Here are some example Pipe Run requests utilizing Vision models in Langbase Pipes.

Example 1: Sending a Base64 Image

Here is an example of sending a base64 image in a Pipe Run API request.

curl https://api.langbase.com/v1/pipes/run \
-H 'Content-Type: application/json' \
-H 'Authorization: Bearer <YOUR_PIPE_API_KEY>' \
-d '{
  "stream": false,
  "messages": [
    {
      "role": "user",
      "content": [
        {
          "type": "text",
          "text": "Describe this image."
        },
        {
          "type": "image_url",
          "image_url": {
			{/* An example image of colorful squares */}
            "url": ""
          }
        }
      ]
    }
  ]
}'

Example 2: Sending Image as a Public Image URL (supported by OpenAI only)

Public image URLs are only supported by OpenAI, so make sure you are using an OpenAI model.

curl https://api.langbase.com/v1/pipes/run \
-H 'Content-Type: application/json' \
-H 'Authorization: Bearer <YOUR_PIPE_API_KEY>' \
-d '{
  "stream": false,
  "messages": [
    {
      "role": "user",
      "content": [
        {
          "type": "text",
          "text": "Describe this image."
        },
        {
          "type": "image_url",
          "image_url": {
            "url": "https://upload.wikimedia.org/wikipedia/commons/b/b5/Iridescent.green.sweat.bee1.jpg"
          }
        }
      ]
    }
  ]
}'

Example 3: Sending multiple images

You can also send multiple images attached to the same message.

curl https://api.langbase.com/v1/pipes/run \
-H 'Content-Type: application/json' \
-H 'Authorization: Bearer <YOUR_PIPE_API_KEY>' \
-d '{
  "stream": false,
  "messages": [
    {
      "role": "user",
      "content": [
        {
          "type": "text",
          "text": "How are these images different?"
        },
        {
          "type": "image_url",
          "image_url": {
            "url": "<image_1_base64>"
          }
        },
		{
          "type": "image_url",
          "image_url": {
            "url": "<image_2_base64>"
          }
        }
      ]
    }
  ]
}'

Replace <image_1_base64> and <image_2_base64> with the base64 encoded images you want to send.

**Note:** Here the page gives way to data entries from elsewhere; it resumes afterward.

import Mathlib

/-!
# Rank subadditivity over the residue classes of the row set (stub `stub_rankSplit`)

The stub `stub_rankSplit` of the crux `MobiusLadder.QuadraticDigitPhases`
(stmt-QuantumAdvantage-1391), line `Sketch`.

For a polynomial `P` over `𝔽₂` in the bit variables `x₀, …, x_{n-1}`, a row set `B ⊆ ℕ`, a column
bound `N` and a separation `s`, the far coefficient matrix `M_B` has entry `(i, j)` equal to the
coefficient of `Xᵢ Xⱼ` in `P` when `i ∈ B`, `j < N` and `dist i j > s`, and `0` otherwise.  For
`m > 0` every row index `i ∈ B` lies in exactly one residue class `B ∩ (c mod m)` with `c < m`, so
`M_B = Σ_{c < m} M_{B ∩ (c mod m)}` entrywise, and the subadditivity of the rank of matrices over a
field gives `rank M_B ≤ Σ_{c < m} rank M_{B ∩ (c mod m)}`.  Elementary (folklore); the subadditivity
lemma `rank_sum_le` is proved locally since Mathlib has no `Matrix.rank_add_le` (cf. the local copies
in `Literature/Computability/AlgebraicComplexity/MignonRessayreBound.lean`).
-/

set_option linter.dupNamespace false -- D-0017: single-problem summit ⇒ QuantumAdvantage.QuantumAdvantage by design

namespace Summit.QuantumAdvantage.QuantumAdvantage.Theorems.MobiusLadderQuadraticDigitPhasesStubRankSplit

open Finset

/-- Subadditivity of the rank over a finite sum of matrices over a field:
`rank (Σ_{c ∈ S} A c) ≤ Σ_{c ∈ S} rank (A c)` (the range of `A + A'` lies in the sum of the ranges,
then induction on `S`). -/
theorem rank_sum_le {K : Type*} [Field K] {m n ι : Type*} [Fintype n] (S : Finset ι)
    (A : ι → Matrix m n K) : (∑ c ∈ S, A c).rank ≤ ∑ c ∈ S, (A c).rank := by
  -- adapted from Literature/Barriers/ValiantsHypothesis/FullRankMultilinearRank.lean
  -- (rank_add_le', rank_sum_le')
  classical
  have hadd : ∀ A A' : Matrix m n K, (A + A').rank ≤ A.rank + A'.rank := by
    intro A A'
    unfold Matrix.rank
    rw [Matrix.mulVecLin_add]
    exact (Submodule.finrank_mono (LinearMap.range_add_le _ _)).trans
      (Submodule.finrank_add_le_finrank_add_finrank _ _)
  induction S using Finset.induction_on with
  | empty => simp
  | insert a S ha ih =>
    rw [Finset.sum_insert ha, Finset.sum_insert ha]
    exact (hadd _ _).trans (Nat.add_le_add_left ih _)

/-- A guarded sum over the residues `c < m` collapses to the single residue `a % m` (`0 < m`):
`Σ_{c < m} (if (p ∧ a % m = c) ∧ q then x else 0) = if p ∧ q then x else 0`. -/
theorem sum_range_ite_mod_eq {α : Type*} [AddCommMonoid α] (a m : ℕ) (hm : 0 < m) (p q : Prop)
    [Decidable p] [Decidable q] (x : α) :
    (∑ c ∈ Finset.range m, if (p ∧ a % m = c) ∧ q then x else 0) = if p ∧ q then x else 0 := by
  rw [Finset.sum_eq_single (a % m)]
  · congr 1
    exact propext ⟨fun h => ⟨h.1.1, h.2⟩, fun h => ⟨⟨h.1, rfl⟩, h.2⟩⟩
  · intro c _ hc
    rw [if_neg]
    rintro ⟨⟨_, h⟩, _⟩
    exact hc h.symm
  · intro h
    exact absurd (Finset.mem_range.2 (Nat.mod_lt a hm)) h

/-- STUB `stub_rankSplit`: the rank of the far coefficient matrix with row set `B` is at most the
sum over the residues `c < m` (`0 < m`) of the ranks of the far coefficient matrices with row sets
`B ∩ (c mod m)`: the former matrix is the sum of the latter, and the rank is subadditive. -/
theorem stub_rankSplit :
    ∀ (n : ℕ) (P : MvPolynomial (Fin n) (ZMod 2)) (s : ℕ) (B : Finset ℕ) (N m : ℕ), 0 < m →
      (Matrix.of fun (i j : Fin n) => if (i : ℕ) ∈ B ∧ (j : ℕ) < N ∧ s < Nat.dist (i : ℕ) (j : ℕ) then MvPolynomial.coeff (Finsupp.single i 1 + Finsupp.single j 1) P else 0).rank ≤
        ∑ c ∈ Finset.range m, (Matrix.of fun (i j : Fin n) => if (i : ℕ) ∈ (B.filter (fun b => b % m = c)) ∧ (j : ℕ) < N ∧ s < Nat.dist (i : ℕ) (j : ℕ) then MvPolynomial.coeff (Finsupp.single i 1 + Finsupp.single j 1) P else 0).rank := by
  intro n P s B N m hm
  refine le_trans (le_of_eq (congrArg Matrix.rank ?_)) (rank_sum_le (Finset.range m) fun c =>
    Matrix.of fun (i j : Fin n) => if (i : ℕ) ∈ (B.filter (fun b => b % m = c)) ∧ (j : ℕ) < N ∧
      s < Nat.dist (i : ℕ) (j : ℕ) then MvPolynomial.coeff (Finsupp.single i 1 + Finsupp.single j 1) P
      else 0)
  ext i j
  rw [Matrix.sum_apply]
  simp only [Matrix.of_apply, Finset.mem_filter]
  exact (sum_range_ite_mod_eq (i : ℕ) m hm _ _ _).symm

end Summit.QuantumAdvantage.QuantumAdvantage.Theorems.MobiusLadderQuadraticDigitPhasesStubRankSplit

Example 4: Sending multiple images in conversation turns (chat)

You can also send multiple images in different messages across conversation turns.

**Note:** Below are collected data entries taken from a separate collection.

import Summits.BirchSwinnertonDyer.Rank1Residual.Additive.LegendreTwistRelationOfCurveTwist
import Summits.BirchSwinnertonDyer.Rank1Residual.Additive.TameBranchRigidity
import Summits.BirchSwinnertonDyer.Rank1Residual.Additive.ChiBranchConstantTerm
import Literature.NumberTheory.EllipticCurves.PAdicLFunctionBranchInterpolationProofs
import HarnessLib

/-!
# Class N10 / X3♯(G-ord), X4♯(G-ord), defect 2: the POWER-SERIES DICTIONARY — the E-normalised tame
# branch of the additive curve IS `c · L_p(f_{E♭}, α, ω^{(p−1)/2}, T)`, the Mazur–Tate–Teitelbaum
# branch of its good ordinary twist (cell `b2b-bsdres`, sub-cell additive-p2, gen 22)

HONEST FRAMING (cell `b2b-bsdres`, run/shared/lean/b2b/bsd-rank1-residual/, verbatim in every
file): the goal of the cell is to DELETE the COMBINATION-SHAPED residual classes of the
Birch–Swinnerton-Dyer formula for ALL analytic-rank `≤ 1` elliptic curves over `ℚ` — "full BSD
formula for every rank `≤ 1` curve in class `C`" assembled STRICTLY from published theorems — so
that the rank-`≤ 1` remainder becomes exactly the CONSTRUCTION-SHAPED classes, which are TYPED
(missing-input `Prop`s), NOT attempted. This is not "finishing BSD". Sub-cell `additive-p2`
(X3♯(G-ord) / X4♯(G-ord)), generation 22: research route; labels / census / located gap UNCHANGED;
nothing is booked. THEOREMS ONLY: no definition, no named fact, no conjecture node.

## What and why

Two currencies for the same analytic object live in the tree on the defect-2 rows
(`E = E♭ ⊗ χ_{p*}`, Kodaira `I₀*`, `E♭` GOOD ORDINARY at the odd prime `p`):
* the **E-normalised tame branch** `B_E` of cc-typer-2's interpolation package
  `IsTameBranchOf f_E p χ_p α B` (`TameBranchLower.lean` §1: bounded, `B(0) = α⁻¹[0]⁺_{f_E}`,
  `B(κ(γ)−1) = α^{−m}p^{−1}τ(χ_p,ψ_κ)∑_b κ(b)[b/p^m]⁺_{f_E}` at every primitive wild `κ` of conductor
  `p^m ≥ p²`) — the object of the typed main conjecture `TameBranchRatCharEqAt W p`, of the typed
  Kato half `TameBranchRatDvdAt W p` (this seat, gen 20) and of A227 (Delbourgo 2002 Thm. (C));
  on (G-ord, `e = 2`) at `p ≡ 1 (mod 4)` it EXISTS and is UNIQUE as a theorem
  (`existsUnique_isTameBranchOf_of_goodOrd_twist`, cc-typer-2 GEN 3, produced as the Mellin
  transform of the measure of the `p`-stabilised twist partner — an EXISTENTIAL power series);
* the **MTT branch** `B_{(p−1)/2} = L_p(g, α, ω^{(p−1)/2}, T) = padicLFunctionBranch g α (p/2)` of the
  newform `g` of `E♭` at its unit root `α` (`PAdicLFunctionBranch`; Mazur–Tate–Teitelbaum 1986
  §I.13) — the object of Kato 2004 Thm. 17.4 (3) / Wuthrich 2014 Thm. 16 read on the component
  `(p−1)/2` (`Kato2004.charIdeal_dvd_padicLFunctionBranch_component_of_surjective[_of_half]`,
  `Wuthrich2014.charIdeal_dvd_padicLFunctionBranch_component[_of_half]`) and of this seat's gen-19
  full-series brick `ι g = C(u·ϖ)·B_{(p−1)/2}` (`isTorsion_and_exists_iota_eq_branch_of_katoComponent`).
cc-typer-2 recorded the dictionary between them "at the level of power series
(`B = c·ϖ⁻¹·L_p(f♭, α, ω^{(p−1)/2}, T)`) needs the wild-character interpolation of the branch, which
the tree has only at `T = 0` — not claimed" (`TameBranchOfSemistableTwist.lean`; HANDOFF cc-typer-2
GEN 3 'DEAD ENDS'). That interpolation is now a tree theorem
(`Literature/…/PAdicLFunctionBranchInterpolationProofs.lean`, this seat gen 22:
`hasSum_coeff_padicLFunctionBranch_mul_pow_of_isNewformOf`, from the abstract Mellin transform of
`PAdicMeasureTransform` applied to the twisted measure `ω^i μ` of `PAdicMeasureTransformBranches`),
and THIS FILE proves the dictionary:

* §1 `teichWeight_half_castHom_eq_legendreChar`: the MTT weight `ω(a)^{(p−1)/2}` IS the Legendre
  character `(a/p)` (Euler's criterion `teichRep_pow_half_eq_legendreSym`, additive-p4; `0` on
  non-units on both sides).
* §2 `isTameBranchOf_legendre_C_mul_padicLFunctionBranch`: for `V` (`E♭`) globally minimal and
  ordinary at the odd prime `p` with newform `g`, `α = unitRoot V p`, and any weight-2 cusp form `f`
  satisfying the Legendre twist relation `LegendreTwistPlusRel p f g c` (`[s]⁺_f = c∑_u(u/p)[s+u/p]⁺_g`;
  PROVED for `f = f_E`, `E ≅ V ⊗ χ_p`, `p ≡ 1 (mod 4)` by cc-typer-2's
  `exists_legendreTwistPlusRel_of_twist`):
  **`IsTameBranchOf f p (ι∘χ_p) α (C(c) · L_p(g, α, ω^{(p−1)/2}, T))`** — boundedness from
  `norm_padicLBranchCoeff_le`, the constant term from `constantCoeff_padicLFunctionBranch_half`
  (`= α⁻¹∑_a(a/p)[a/p]⁺_g`) and the relation at `s = 0`, the interpolation rows from the new
  branch interpolation + §1 + cc-typer-2's un-twisting `sum_mul_twistPartnerMeasure_eq` (run with the
  UNSTABILISED symbol `Φ = c·[·]⁺_g`: the Gauss-sum bookkeeping `τ(ε,ψ_κ)τ(ε̄,ψ_κ) = ε(−1)p` is theirs).
* §3 `IsTameBranchOf.eq_C_mul_padicLFunctionBranch` (uniqueness, `IsTameBranchOf.unique`): EVERY
  E-normalised tame branch for `(f, χ_p, unitRoot V p)` IS `C(c)·L_p(g, α, ω^{(p−1)/2}, T)`; curve-level
  forms at `p ≡ 1 (mod 4)` (`exists_forall_isTameBranchOf_iff_of_goodOrd_twist`: `∃ c, ∀ B,
  IsTameBranchOf f p (ι∘χ_p) (unitRoot V p) B ↔ B = C(c)·B_{(p−1)/2}`), and with gen 21's tuple
  rigidity the dichotomy for EVERY tuple `(ε', α', B')` of the package
  (`IsTameBranchOf.eq_zero_or_eq_C_mul_padicLFunctionBranch_of_goodOrd_twist`).

So on X4♯(G-ord)/X3♯(G-ord) ∩ `I₀*` at `p ≡ 1 (mod 4)` the universal quantifier of
`TameBranchRatDvdAt` / `TameBranchRatCharEqAt` / A227 ranges over (a rational multiple of) ONE NAMED
POWER SERIES of `E♭`'s classical Iwasawa theory, the one Kato's theorem is about — the consumer
(Kato 17.4 (3) ⟹ `TameBranchRatDvdAt` on those rows WITHOUT Delbourgo 2002 (C), i.e. without the
`Del02-KKT-inprep` print dependency) is the companion `TameBranchKatoDivisibilityOfKato.lean`.

What is NOT claimed: the odd branch `p ≡ 3 (mod 4)` (minus symbols; cc-typer-2 GEN 4
`LegendreTwistMinusRel`, `padicLFunctionMinusBranch` — the twin needs the minus-measure interpolation,
same proof, not in this file); the (M) rows (`E♭` multiplicative: one-term measure
`PAdicLFunctionPlusMult`); `c ≠ 0` (true — `[·]⁺_{f_E} ≢ 0` — but not needed: `c = 0` rows are
vacuous for every consumer); any Literature fact; any booking. Labels UNCHANGED.

References: Mazur–Tate–Teitelbaum, Invent. Math. 84 (1986) §I.8, §I.10 (10.1), §I.13–I.14 (14.3)
[MazurTateTeitelbaum1986Invent]; Delbourgo, Compositio Math. 113 (1998) §1.5–1.6 [Delbourgo1998];
Kato, Astérisque 295 (2004) Thm. 17.4 [Kato2004Asterisque]; Wuthrich, Doc. Math. 19 (2014) Thm. 16
[Wuthrich2014]; HOME/class-closure/N10/TRANSPORT-TEMPLATE.md R2; cc-typer-2's
`TameBranchOfTwistPartner.lean`, `TameBranchOfSemistableTwist.lean`, `LegendreTwistRelationOfCurveTwist.lean`.
-/

noncomputable section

Let's say you start the conversation with the first image:

curl https://api.langbase.com/v1/pipes/run \
-H 'Content-Type: application/json' \
-H 'Authorization: Bearer <YOUR_PIPE_API_KEY>' \
-d '{
  "stream": false,
  "messages": [
    {
      "role": "user",
      "content": [
        {
          "type": "text",
          "text": "Describe this image."
        },
        {
          "type": "image_url",
          "image_url": {
            "url": "<image_1_base64>"
          }
        }
      ]
    }
  ]
}'

Then, in the next turn, you can send the second image:

curl https://api.langbase.com/v1/pipes/run \
-H 'Content-Type: application/json' \
-H 'Authorization: Bearer <YOUR_PIPE_API_KEY>' \
-d '{
  "stream": false,
  "thread_id": "<thread_id>",
  "messages": [
    {
      "role": "user",
      "content": [
        {
          "type": "text",
          "text": "Is this image different from the previous one?"
        },
        {
          "type": "image_url",
          "image_url": {
            "url": "<image_2_base64>"
          }
        }
      ]
    }
  ]
}'

By including the thread_id returned from the first request, in the second request, your Langbase Pipe automatically continues the conversation from the previous turn.

FAQs

  • Make sure to use the correct Vision model that supports image input.
  • Langbase currently supports Vision models from OpenAI, Anthropic and Google. More providers will be supported soon.
  • Vision support is live on Langbase API. Vision in Studio playground is coming soon.
  • Langbase currently does not store images sent to Vision models.